Ele figurou na primeira lista de políticos encaminhada pelo procurador-geral da República, Rodrigo Janot, no ano passado, ao Supremo Tribunal Federal (STF), pedindo abertura de investigações sobre sua participação no esquema referente à estatal. No seu caso específico, é alvo de dois pedidos de abertura de inquérito, mas o STF ainda não se pronunciou a respeito de nenhum deles.

A saída de Henrique Alves do Executivo vinha sendo esperada havia algum tempo por causa de referências feitas ao seu nome em investigações da Lava Jato e em delações. Sua permanência no governo vinha sendo atribuída à forte relação que possui com Temer e ao gesto de ter sido o primeiro ministro do governo Dilma (também na pasta do Turismo) a entregar o cargo, assim que o PMDB anunciou o rompimento com o governo petista.

Queiroz Galvão

Na delação de Machado, o ex-presidente da Transpetro disse que os pagamentos feitos a Alves foram repassados pela empreiteira Queiroz Galvão em etapas diferentes, nos valores de R$ 500 mil (em 2014), R$ 250 mil (em 2012) e R$ 300 mil (em 2008). E, por fim, pela empresa Galvão Engenharia (R$ 500 mil, em 2010).

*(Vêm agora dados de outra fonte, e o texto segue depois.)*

import Literature.AlgebraicGeometry.Motives.CyclesPushforwardFibre
import Literature.RingTheory.OrderOfVanishing.NormOrdExtension
import Mathlib.AlgebraicGeometry.ZariskisMainTheorem
import HarnessLib

/-!
# `p_* div(f) = div(Nm f)` (Stacks 02RT)

Discharge of `Literature.AlgebraicGeometry.Motives.map_div_eq_div_norm`.

Stacks, Chow Homology, Lemma 42.18.1 (Tag 02RT): for `p : X → Y` a proper dominant morphism of
integral schemes locally of finite type over a field with `dim X = dim Y` and `f ∈ K(X)^*`,
`p_* div_X(f) = div_Y(Nm_{K(X)/K(Y)}(f))`.  The printed proof: "replace `Y` by an affine open
neighbourhood of `ξ` [Tag 02RM] and assume that `p : X → Y` is finite. Write `Y = Spec(R)` and
`X = Spec(A)` with `p` induced by a finite homomorphism `R → A` of Noetherian domains which induces
a finite field extension `L/K` of fraction fields ... The coefficient of `[Z]` in `div_Y(g)` is
`ord_{R_𝔭}(g)`. The coefficient of `[Z]` in `p_* div_X(f)` is
`Σ_{𝔮 lying over 𝔭} [κ(𝔮):κ(𝔭)] ord_{A_𝔮}(f)`. The desired equality therefore follows from
Algebra, Lemma 10.121.8 [Tag 02MJ]."  We follow it, with Tag 02RM from
`Motives/CyclesPushforwardFibre` and Tag 02MJ from
`Literature.RingTheory.OrderOfVanishing.ordFrac_norm_eq_finsum_primesOver`
(`RingTheory/OrderOfVanishing/NormOrdExtension`).  Contents:

* chart dictionary — `Literature.AlgebraicGeometry.Motives.comap_app_primeIdealOf` (the prime of
  `x ∈ p⁻¹U = Spec A` lies over the prime of `p x ∈ U = Spec R`),
  `Literature.AlgebraicGeometry.Motives.functionFieldMap_germToFunctionField` (`p^♯ : K(Y) → K(X)`
  extends `p^*` on sections),
  `Literature.AlgebraicGeometry.Motives.finiteDimensional_of_isFractionRing`,
  `Literature.AlgebraicGeometry.Motives.ord_germToFunctionField_eq` (Mathlib's `Scheme.ord` of a
  section at a codimension-one point of `Spec A` is `ord_{A_𝔮}`),
  `Literature.AlgebraicGeometry.Motives.residueDegree_eq_inertiaDeg` (Mathlib's
  `p.residueDegree x` is `[κ(𝔮_x) : κ(𝔭_{px})]`, Mathlib `Ideal.inertiaDeg`),
  `Literature.AlgebraicGeometry.Motives.exists_isAffineOpen_finite_app` (a finite affine chart
  from Tag 02RM);
* the two coefficients — `Literature.AlgebraicGeometry.Motives.ord_norm_germToFunctionField_eq`
  (`ord_y(Nm b) = Σ_{𝔮 ∣ 𝔭} [κ(𝔮):κ(𝔭)] ord_{A_𝔮}(b)`, by Tag 02MJ) and
  `Literature.AlgebraicGeometry.Motives.finsum_ord_mul_residueDegree_eq` (the coefficient of `y`
  in `p_* div(b)` is the same sum, through the bijection `x ↦ 𝔮_x` of the fibre with the primes
  over `𝔭`);
* `Literature.AlgebraicGeometry.Motives.map_div_eq_div_norm_holds` — the discharge.

Everything here is proved; there are no definitions and no named facts.

## References

* [StacksProject] The Stacks Project, Chow Homology, Lemma 42.18.1 (Tag 02RT) and its proof,
  Lemma 42.16.2 (Tag 02RM); Algebra, Lemma 10.121.8 (Tag 02MJ).
* [Fulton1998] W. Fulton, *Intersection Theory*, 2nd ed. (1998), Prop. 1.4 (b), proof, Case 2.
-/

open CategoryTheory AlgebraicGeometry Order Topology TopologicalSpace
  Literature.RingTheory.OrderOfVanishing
import Literature.AlgebraicGeometry.Resolution.QuasiProjectiveResolution
import Literature.AlgebraicGeometry.Resolution.ResolutionOfSingularities
import Literature.RingTheory.TightClosure.RegularTightlyClosed
import Mathlib.AlgebraicGeometry.Morphisms.Proper
import Mathlib.Algebra.CharP.Algebra
import HarnessLib

/-!
# Crux `FRationalResolution`, line `redirect`: the stubs `stub_isolatedFRegularization` and `stub_spreadOut` follow from a resolution

Support file for crux stmt-ResolutionOfSingularities-15317 (`FrobeniusLadder.FRationalResolution`), skeleton of record
31452a5ba582e46f (line `redirect`). KILL-CRITERION bookkeeping for two of the four registered open stubs, in the manner of
`stub_rungsOfSummit` (rungs 3½/4′) and of `FRationalModification.IsolateDefectOfHasResolution` (crux 15316): the CONCLUSIONS of
`stub_isolatedFRegularization` and of `stub_spreadOut` hold for every separated finite-type `X/k` (`char k = p` prime) that
admits a resolution of singularities — with the resolution itself as the model. Along a resolution `π : X' → X` every stalk
is a regular local ring of characteristic `p`, hence a domain with EVERY ideal tightly closed (`weaklyFRegular_stalk_of_isResolution`:
Hochster–Huneke via Kunz), a fortiori F-rational; `X'` is integral when `X` is (reduced with domain stalks, irreducible by
`IsBirational.irreducibleSpace`); and the «bad set» of `stub_spreadOut` is EMPTY.

* `isolatedFRegularization_of_hasResolution`, `spreadOut_of_hasResolution` — the two implications (no use of the stubs'
  F-singularity hypotheses: they are consequences of `Scheme.HasResolution X` alone);
* `isolatedFRegularization_of_cossartPiltant2019_of_dim_le_three`, `spreadOut_of_cossartPiltant2019_of_dim_le_three` — hence both
  stub conclusions hold in dimension `≤ 3` CONDITIONALLY on the named fact `CossartPiltant2019` (`hasResolution_of_dim_le_three`).
So neither stub is refutable short of `¬ResolutionOfSingularities`, and each is open exactly where the summit is (dimension `≥ 4`).
(`stub_diagonalizableQuotientResolution` concludes `Scheme.HasResolution X` itself; `stub_quotientModel` follows from a resolution
too — trivial grading on an affine regular chart — but that certificate is not typed here.) [folklore; HochsterHuneke1990 Thm. 4.4;
StacksProject Tag 01RN]
-/

-- single-problem summit: the doubled namespace component is forced
set_option linter.dupNamespace false

noncomputable section

open CategoryTheory AlgebraicGeometry TopologicalSpace
open Literature.AlgebraicGeometry.Resolution Literature.RingTheory.TightClosure

namespace Summit.ResolutionOfSingularities.ResolutionOfSingularities.Theorems.FRationalResolution

/-- The source of a resolution of an integral scheme is integral: reduced (regular stalks are domains,
`isDomain_of_isRegularLocalRing`, `isReduced_of_isReduced_stalk`) and irreducible (birational onto an irreducible scheme,
`IsBirational.irreducibleSpace`). [folklore] -/
theorem isIntegral_of_isResolution {X' X : Scheme.{0}} [IsIntegral X] {π : X' ⟶ X} (hπ : IsResolution π) :
    IsIntegral X' := by
  haveI : ∀ x : X', _root_.IsReduced (X'.presheaf.stalk x) := fun x => by
    haveI : IsRegularLocalRing (X'.presheaf.stalk x) := hπ.isRegular x
    haveI : IsDomain (X'.presheaf.stalk x) := isDomain_of_isRegularLocalRing _
    infer_instance
  haveI : IsReduced X' := isReduced_of_isReduced_stalk X'
  haveI : IrreducibleSpace X' := IsBirational.irreducibleSpace hπ.isBirational
  exact isIntegral_of_irreducibleSpace_of_isReduced X'

/-- Along a resolution `π : X' → X` of a scheme over a field of prime characteristic `p`, every stalk of `X'` is a domain in
which every ideal is tightly closed (inline form): a regular local ring (`hπ.isRegular`) is a domain
(`isDomain_of_isRegularLocalRing`) of characteristic `p` (through `k → Γ(Spec k) → Γ(X') → 𝒪_{X',x}`), and every ideal of it is
tightly closed (`isTightlyClosed_of_isRegularLocalRing`, unfolded by `isTightlyClosed_iff_of_isDomain`). (Cf.
`weaklyFRegular_stalk_of_isRegular` of `…RungsIff.lean`, stated for `Scheme.IsRegular`; here from `IsResolution`.)
[folklore; HochsterHuneke1990 Thm. 4.4] -/
theorem weaklyFRegular_stalk_of_isResolution {p : ℕ} (hp : p.Prime) (k : Type) [Field k] [CharP k p]
    {X' X : Scheme.{0}} {π : X' ⟶ X} (hπ : IsResolution π) (f : X ⟶ Spec (.of k)) (x : X') :
    IsDomain (X'.presheaf.stalk x) ∧ ∀ I : Ideal (X'.presheaf.stalk x),
      ∀ y c : X'.presheaf.stalk x, c ≠ 0 →
      (∀ e : ℕ, c * y ^ p ^ e ∈ Ideal.span ((fun z : X'.presheaf.stalk x => z ^ p ^ e) ''
        (I : Set (X'.presheaf.stalk x)))) → y ∈ I := by
  haveI : Fact p.Prime := ⟨hp⟩
  haveI : IsRegularLocalRing (X'.presheaf.stalk x) := hπ.isRegular x
  haveI : IsDomain (X'.presheaf.stalk x) := isDomain_of_isRegularLocalRing _
  haveI : CharP (X'.presheaf.stalk x) p :=
    CharP.of_ringHom_of_ne_zero
      ((X'.presheaf.germ ⊤ x trivial).hom.comp ((π ≫ f).appTop.hom.comp (Scheme.ΓSpecIso (.of k)).inv.hom)) p hp.ne_zero
  exact ⟨inferInstance, fun I => (isTightlyClosed_iff_of_isDomain p).mp (isTightlyClosed_of_isRegularLocalRing p I)⟩

/-- **`stub_isolatedFRegularization` ⟸ a resolution.** If the separated finite-type `X/k` (`char k = p` prime) has a resolution
of singularities `π : X' → X`, then `π` is a proper birational model all of whose stalks are domains with every ideal tightly
closed (inline clause): regular local rings of characteristic `p` are (`weaklyFRegular_stalk_of_isResolution`). The stub's
hypotheses (F-rational stalks, finite non-F-regular locus) are not used. [folklore; HochsterHuneke1990 Thm. 4.4] -/
theorem isolatedFRegularization_of_hasResolution (p : ℕ) (hp : p.Prime) (k : Type) [Field k] [CharP k p]
    (X : Scheme.{0}) (f : X ⟶ Spec (.of k)) (hres : Scheme.HasResolution X) :
    ∃ (X' : Scheme.{0}) (π : X' ⟶ X), IsProper π ∧ IsBirational π ∧
      ∀ x : X', IsDomain (X'.presheaf.stalk x) ∧ ∀ I : Ideal (X'.presheaf.stalk x),
        ∀ y c : X'.presheaf.stalk x, c ≠ 0 →
        (∀ e : ℕ, c * y ^ p ^ e ∈ Ideal.span ((fun z : X'.presheaf.stalk x => z ^ p ^ e) ''
          (I : Set (X'.presheaf.stalk x)))) → y ∈ I := by
  obtain ⟨X', π, hπ⟩ := hres
  exact ⟨X', π, hπ.isProper, hπ.isBirational, weaklyFRegular_stalk_of_isResolution hp k hπ f⟩

/-- **`stub_spreadOut` ⟸ a resolution.** If the integral separated finite-type `X/k` (`char k = p` prime) has a resolution of
singularities `π : X' → X`, then `π` is a proper birational INTEGRAL model (`isIntegral_of_isResolution`) whose stalks satisfy
the F-rational clause (they are weakly F-regular domains, `weaklyFRegular_stalk_of_isResolution`) and whose set of points with
stalk neither weakly F-regular nor «Gorenstein» is EMPTY, in particular finite. [folklore; HochsterHuneke1990 Thm. 4.4] -/
theorem spreadOut_of_hasResolution (p : ℕ) (hp : p.Prime) (k : Type) [Field k] [CharP k p]
    (X : Scheme.{0}) (f : X ⟶ Spec (.of k)) [IsIntegral X] (hres : Scheme.HasResolution X) :
    ∃ (X' : Scheme.{0}) (π : X' ⟶ X), IsProper π ∧ IsBirational π ∧ IsIntegral X' ∧
      (∀ x : X', IsDomain (X'.presheaf.stalk x) ∧ ∀ d : ℕ, ringKrullDim (X'.presheaf.stalk x) = d →
        ∀ s : Fin d → X'.presheaf.stalk x, (Ideal.span (Set.range s)).radical.IsMaximal →
        ∀ y c : X'.presheaf.stalk x, c ≠ 0 →
        (∀ e : ℕ, c * y ^ p ^ e ∈ Ideal.span ((fun z : X'.presheaf.stalk x => z ^ p ^ e) ''
          (Ideal.span (Set.range s) : Set (X'.presheaf.stalk x)))) → y ∈ Ideal.span (Set.range s)) ∧
      Set.Finite {x : X' | ¬ ((∀ I : Ideal (X'.presheaf.stalk x), ∀ y c : X'.presheaf.stalk x, c ≠ 0 →
          (∀ e : ℕ, c * y ^ p ^ e ∈ Ideal.span ((fun z : X'.presheaf.stalk x => z ^ p ^ e) ''
            (I : Set (X'.presheaf.stalk x)))) → y ∈ I) ∨
        (∀ d : ℕ, ringKrullDim (X'.presheaf.stalk x) = d → ∀ s : Fin d → X'.presheaf.stalk x,
          (Ideal.span (Set.range s)).radical.IsMaximal →
          ∃ t : X'.presheaf.stalk x, (Ideal.span (Set.range s)).colon
            (IsLocalRing.maximalIdeal (X'.presheaf.stalk x) : Set (X'.presheaf.stalk x)) =
            Ideal.span (Set.range s) ⊔ Ideal.span {t}))} := by
  obtain ⟨X', π, hπ⟩ := hres
  have hW := weaklyFRegular_stalk_of_isResolution hp k hπ f
  refine ⟨X', π, hπ.isProper, hπ.isBirational, isIntegral_of_isResolution hπ,
    fun x => ⟨(hW x).1, fun d _ s _ y c hc hy => (hW x).2 (Ideal.span (Set.range s)) y c hc hy⟩, ?_⟩
  exact Set.finite_empty.subset fun x hx => hx (Or.inl (hW x).2)

/-- **`stub_isolatedFRegularization` in dimension `≤ 3`, modulo Cossart–Piltant.** Conditional on the named fact
`CossartPiltant2019` (resolution of reduced separated finite-type schemes of dimension `≤ 3` over any field): the conclusion of
the stub holds for every integral separated finite-type `X/k` of dimension `≤ 3`, with no F-singularity hypothesis.
[OURS · conditional on the named fact; cite: CossartPiltant2019, Thm. 1.1] -/
theorem isolatedFRegularization_of_cossartPiltant2019_of_dim_le_three (hCP : CossartPiltant2019.{0}) (p : ℕ) (hp : p.Prime)
    (k : Type) [Field k] [CharP k p] (X : Scheme.{0}) (f : X ⟶ Spec (.of k)) [IsSeparated f] [LocallyOfFiniteType f]
    [QuasiCompact f] [IsIntegral X] (hdim : topologicalKrullDim X ≤ 3) :
    ∃ (X' : Scheme.{0}) (π : X' ⟶ X), IsProper π ∧ IsBirational π ∧
      ∀ x : X', IsDomain (X'.presheaf.stalk x) ∧ ∀ I : Ideal (X'.presheaf.stalk x),
        ∀ y c : X'.presheaf.stalk x, c ≠ 0 →
        (∀ e : ℕ, c * y ^ p ^ e ∈ Ideal.span ((fun z : X'.presheaf.stalk x => z ^ p ^ e) ''
          (I : Set (X'.presheaf.stalk x)))) → y ∈ I :=
  isolatedFRegularization_of_hasResolution p hp k X f (hasResolution_of_dim_le_three hCP (p := p) k X f hdim)

/-- **`stub_spreadOut` in dimension `≤ 3`, modulo Cossart–Piltant.** Conditional on the named fact `CossartPiltant2019`: the
conclusion of the stub holds for every integral separated finite-type `X/k` of dimension `≤ 3`, with no F-singularity
hypothesis. [OURS · conditional on the named fact; cite: CossartPiltant2019, Thm. 1.1] -/
theorem spreadOut_of_cossartPiltant2019_of_dim_le_three (hCP : CossartPiltant2019.{0}) (p : ℕ) (hp : p.Prime)
    (k : Type) [Field k] [CharP k p] (X : Scheme.{0}) (f : X ⟶ Spec (.of k)) [IsSeparated f] [LocallyOfFiniteType f]
    [QuasiCompact f] [IsIntegral X] (hdim : topologicalKrullDim X ≤ 3) :
    ∃ (X' : Scheme.{0}) (π : X' ⟶ X), IsProper π ∧ IsBirational π ∧ IsIntegral X' ∧
      (∀ x : X', IsDomain (X'.presheaf.stalk x) ∧ ∀ d : ℕ, ringKrullDim (X'.presheaf.stalk x) = d →
        ∀ s : Fin d → X'.presheaf.stalk x, (Ideal.span (Set.range s)).radical.IsMaximal →
        ∀ y c : X'.presheaf.stalk x, c ≠ 0 →
        (∀ e : ℕ, c * y ^ p ^ e ∈ Ideal.span ((fun z : X'.presheaf.stalk x => z ^ p ^ e) ''
          (Ideal.span (Set.range s) : Set (X'.presheaf.stalk x)))) → y ∈ Ideal.span (Set.range s)) ∧
      Set.Finite {x : X' | ¬ ((∀ I : Ideal (X'.presheaf.stalk x), ∀ y c : X'.presheaf.stalk x, c ≠ 0 →
          (∀ e : ℕ, c * y ^ p ^ e ∈ Ideal.span ((fun z : X'.presheaf.stalk x => z ^ p ^ e) ''
            (I : Set (X'.presheaf.stalk x)))) → y ∈ I) ∨
        (∀ d : ℕ, ringKrullDim (X'.presheaf.stalk x) = d → ∀ s : Fin d → X'.presheaf.stalk x,
          (Ideal.span (Set.range s)).radical.IsMaximal →
          ∃ t : X'.presheaf.stalk x, (Ideal.span (Set.range s)).colon
            (IsLocalRing.maximalIdeal (X'.presheaf.stalk x) : Set (X'.presheaf.stalk x)) =
            Ideal.span (Set.range s) ⊔ Ideal.span {t}))} :=
  spreadOut_of_hasResolution p hp k X f (hasResolution_of_dim_le_three hCP (p := p) k X f hdim)

end Summit.ResolutionOfSingularities.ResolutionOfSingularities.Theorems.FRationalResolution

end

Machado também o acusou de ter chegado a levar algumas empresas da área de tecnologia à Transpetro para que fossem contratadas pela companhia, mas as negociações não avançaram porque, segundo contou, um estudo técnico da subsidiária constatou que essas empresas não possuíam perfil que se enquadrasse com a área em questão.

Juristas, investigadores, magistrados e os próprios parlamentares têm feito, constantemente, alertas de que o conteúdo revelado por investigados na Operação Lava Jato por meio do instrumento da delação premiada não tem validade até que sejam comprovadas as informações repassadas pelo Judiciário. No caso da delação de Sérgio Machado, todo o conteúdo ainda será objeto de apuração.